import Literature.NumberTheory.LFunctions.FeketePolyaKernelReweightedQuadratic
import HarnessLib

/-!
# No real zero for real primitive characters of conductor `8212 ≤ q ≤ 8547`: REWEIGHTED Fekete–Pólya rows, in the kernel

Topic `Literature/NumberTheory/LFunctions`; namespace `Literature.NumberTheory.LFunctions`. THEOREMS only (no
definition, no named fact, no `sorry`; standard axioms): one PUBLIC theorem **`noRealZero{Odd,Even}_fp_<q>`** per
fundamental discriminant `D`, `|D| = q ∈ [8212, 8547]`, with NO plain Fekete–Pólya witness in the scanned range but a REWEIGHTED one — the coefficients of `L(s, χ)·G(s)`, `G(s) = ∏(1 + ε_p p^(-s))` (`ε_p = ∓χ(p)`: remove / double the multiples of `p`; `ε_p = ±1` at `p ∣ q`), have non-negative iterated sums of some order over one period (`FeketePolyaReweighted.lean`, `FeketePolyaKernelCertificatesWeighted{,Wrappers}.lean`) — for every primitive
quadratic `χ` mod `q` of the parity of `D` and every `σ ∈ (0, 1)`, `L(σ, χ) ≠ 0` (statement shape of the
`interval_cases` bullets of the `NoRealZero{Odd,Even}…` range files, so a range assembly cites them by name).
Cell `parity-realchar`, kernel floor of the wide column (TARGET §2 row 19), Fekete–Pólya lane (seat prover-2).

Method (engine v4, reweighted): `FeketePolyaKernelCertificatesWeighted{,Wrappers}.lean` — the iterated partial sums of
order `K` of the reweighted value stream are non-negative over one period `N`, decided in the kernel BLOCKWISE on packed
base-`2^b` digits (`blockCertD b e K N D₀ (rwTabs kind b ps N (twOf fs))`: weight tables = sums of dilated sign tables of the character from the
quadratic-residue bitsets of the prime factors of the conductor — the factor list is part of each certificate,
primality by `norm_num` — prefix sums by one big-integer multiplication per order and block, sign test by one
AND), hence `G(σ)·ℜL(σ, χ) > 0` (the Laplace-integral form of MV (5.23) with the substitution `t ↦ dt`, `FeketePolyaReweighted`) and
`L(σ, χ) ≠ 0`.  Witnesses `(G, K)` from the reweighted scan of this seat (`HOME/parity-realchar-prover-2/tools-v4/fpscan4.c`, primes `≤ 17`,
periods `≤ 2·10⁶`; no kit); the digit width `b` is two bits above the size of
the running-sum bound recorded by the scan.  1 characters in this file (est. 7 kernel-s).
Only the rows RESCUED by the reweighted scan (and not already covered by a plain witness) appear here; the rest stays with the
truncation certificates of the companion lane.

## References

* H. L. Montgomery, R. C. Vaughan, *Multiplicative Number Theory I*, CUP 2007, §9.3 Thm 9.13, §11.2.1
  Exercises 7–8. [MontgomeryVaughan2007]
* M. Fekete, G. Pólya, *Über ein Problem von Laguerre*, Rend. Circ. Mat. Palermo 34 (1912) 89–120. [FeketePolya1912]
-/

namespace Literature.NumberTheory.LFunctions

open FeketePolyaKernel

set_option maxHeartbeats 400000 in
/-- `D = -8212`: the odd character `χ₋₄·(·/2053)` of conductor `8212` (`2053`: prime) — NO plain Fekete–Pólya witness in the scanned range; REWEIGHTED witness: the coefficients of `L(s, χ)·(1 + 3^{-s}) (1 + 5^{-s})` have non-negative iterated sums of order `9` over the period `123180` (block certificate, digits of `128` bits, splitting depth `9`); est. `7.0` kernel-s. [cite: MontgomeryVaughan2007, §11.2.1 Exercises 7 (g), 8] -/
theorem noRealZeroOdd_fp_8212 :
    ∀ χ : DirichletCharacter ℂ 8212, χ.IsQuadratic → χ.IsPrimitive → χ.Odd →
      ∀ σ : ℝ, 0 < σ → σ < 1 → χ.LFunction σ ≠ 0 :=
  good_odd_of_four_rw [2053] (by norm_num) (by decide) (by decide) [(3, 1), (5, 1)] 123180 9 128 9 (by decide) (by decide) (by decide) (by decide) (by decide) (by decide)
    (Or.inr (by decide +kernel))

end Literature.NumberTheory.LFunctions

----------------

Each line of the data has to be written out exactly as it appears.

## Response for this exercise:
import Literature.NumberTheory.LFunctions.FeketePolyaKernelReweightedQuadratic
import HarnessLib

/-!
# No real zero for real primitive characters of conductor `8212 ≤ q ≤ 8547`: REWEIGHTED Fekete–Pólya rows, in the kernel

Topic `Literature/NumberTheory/LFunctions`; namespace `Literature.NumberTheory.LFunctions`. THEOREMS only (no
definition, no named fact, no `sorry`; standard axioms): one PUBLIC theorem **`noRealZero{Odd,Even}_fp_<q>`** per
fundamental discriminant `D`, `|D| = q ∈ [8212, 8547]`, with NO plain Fekete–Pólya witness in the scanned range but a REWEIGHTED one — the coefficients of `L(s, χ)·G(s)`, `G(s) = ∏(1 + ε_p p^(-s))` (`ε_p = ∓χ(p)`: remove / double the multiples of `p`; `ε_p = ±1` at `p ∣ q`), have non-negative iterated sums of some order over one period (`FeketePolyaReweighted.lean`, `FeketePolyaKernelCertificatesWeighted{,Wrappers}.lean`) — for every primitive
quadratic `χ` mod `q` of the parity of `D` and every `σ ∈ (0, 1)`, `L(σ, χ) ≠ 0` (statement shape of the
`interval_cases` bullets of the `NoRealZero{Odd,Even}…` range files, so a range assembly cites them by name).
Cell `parity-realchar`, kernel floor of the wide column (TARGET §2 row 19), Fekete–Pólya lane (seat prover-2).

Method (engine v4, reweighted): `FeketePolyaKernelCertificatesWeighted{,Wrappers}.lean` — the iterated partial sums of
order `K` of the reweighted value stream are non-negative over one period `N`, decided in the kernel BLOCKWISE on packed
base-`2^b` digits (`blockCertD b e K N D₀ (rwTabs kind b ps N (twOf fs))`: weight tables = sums of dilated sign tables of the character from the
quadratic-residue bitsets of the prime factors of the conductor — the factor list is part of each certificate,
primality by `norm_num` — prefix sums by one big-integer multiplication per order and block, sign test by one
AND), hence `G(σ)·ℜL(σ, χ) > 0` (the Laplace-integral form of MV (5.23) with the substitution `t ↦ dt`, `FeketePolyaReweighted`) and
`L(σ, χ) ≠ 0`.  Witnesses `(G, K)` from the reweighted scan of this seat (`HOME/parity-realchar-prover-2/tools-v4/fpscan4.c`, primes `≤ 17`,
periods `≤ 2·10⁶`; no kit); the digit width `b` is two bits above the size of
the running-sum bound recorded by the scan.  1 characters in this file (est. 7 kernel-s).
Only the rows RESCUED by the reweighted scan (and not already covered by a plain witness) appear here; the rest stays with the
truncation certificates of the companion lane.

## References

* H. L. Montgomery, R. C. Vaughan, *Multiplicative Number Theory I*, CUP 2007, §9.3 Thm 9.13, §11.2.1
  Exercises 7–8. [MontgomeryVaughan2007]
* M. Fekete, G. Pólya, *Über ein Problem von Laguerre*, Rend. Circ. Mat. Palermo 34 (1912) 89–120. [FeketePolya1912]
-/

namespace Literature.NumberTheory.LFunctions

open FeketePolyaKernel

set_option maxHeartbeats 400000 in
/-- `D = -8212`: the odd character `χ₋₄·(·/2053)` of conductor `8212` (`2053`: prime) — NO plain Fekete–Pólya witness in the scanned range; REWEIGHTED witness: the coefficients of `L(s, χ)·(1 + 3^{-s}) (1 + 5^{-s})` have non-negative iterated sums of order `9` over the period `123180` (block certificate, digits of `128` bits, splitting depth `9`); est. `7.0` kernel-s. [cite: MontgomeryVaughan2007, §11.2.1 Exercises 7 (g), 8] -/
theorem noRealZeroOdd_fp_8212 :
    ∀ χ : DirichletCharacter ℂ 8212, χ.IsQuadratic → χ.IsPrimitive → χ.Odd →
      ∀ σ : ℝ, 0 < σ → σ < 1 → χ.LFunction σ ≠ 0 :=
  good_odd_of_four_rw [2053] (by norm_num) (by decide) (by decide) [(3, 1), (5, 1)] 123180 9 128 9 (by decide) (by decide) (by decide) (by decide) (by decide) (by decide)
    (Or.inr (by decide +kernel))

end Literature.NumberTheory.LFunctions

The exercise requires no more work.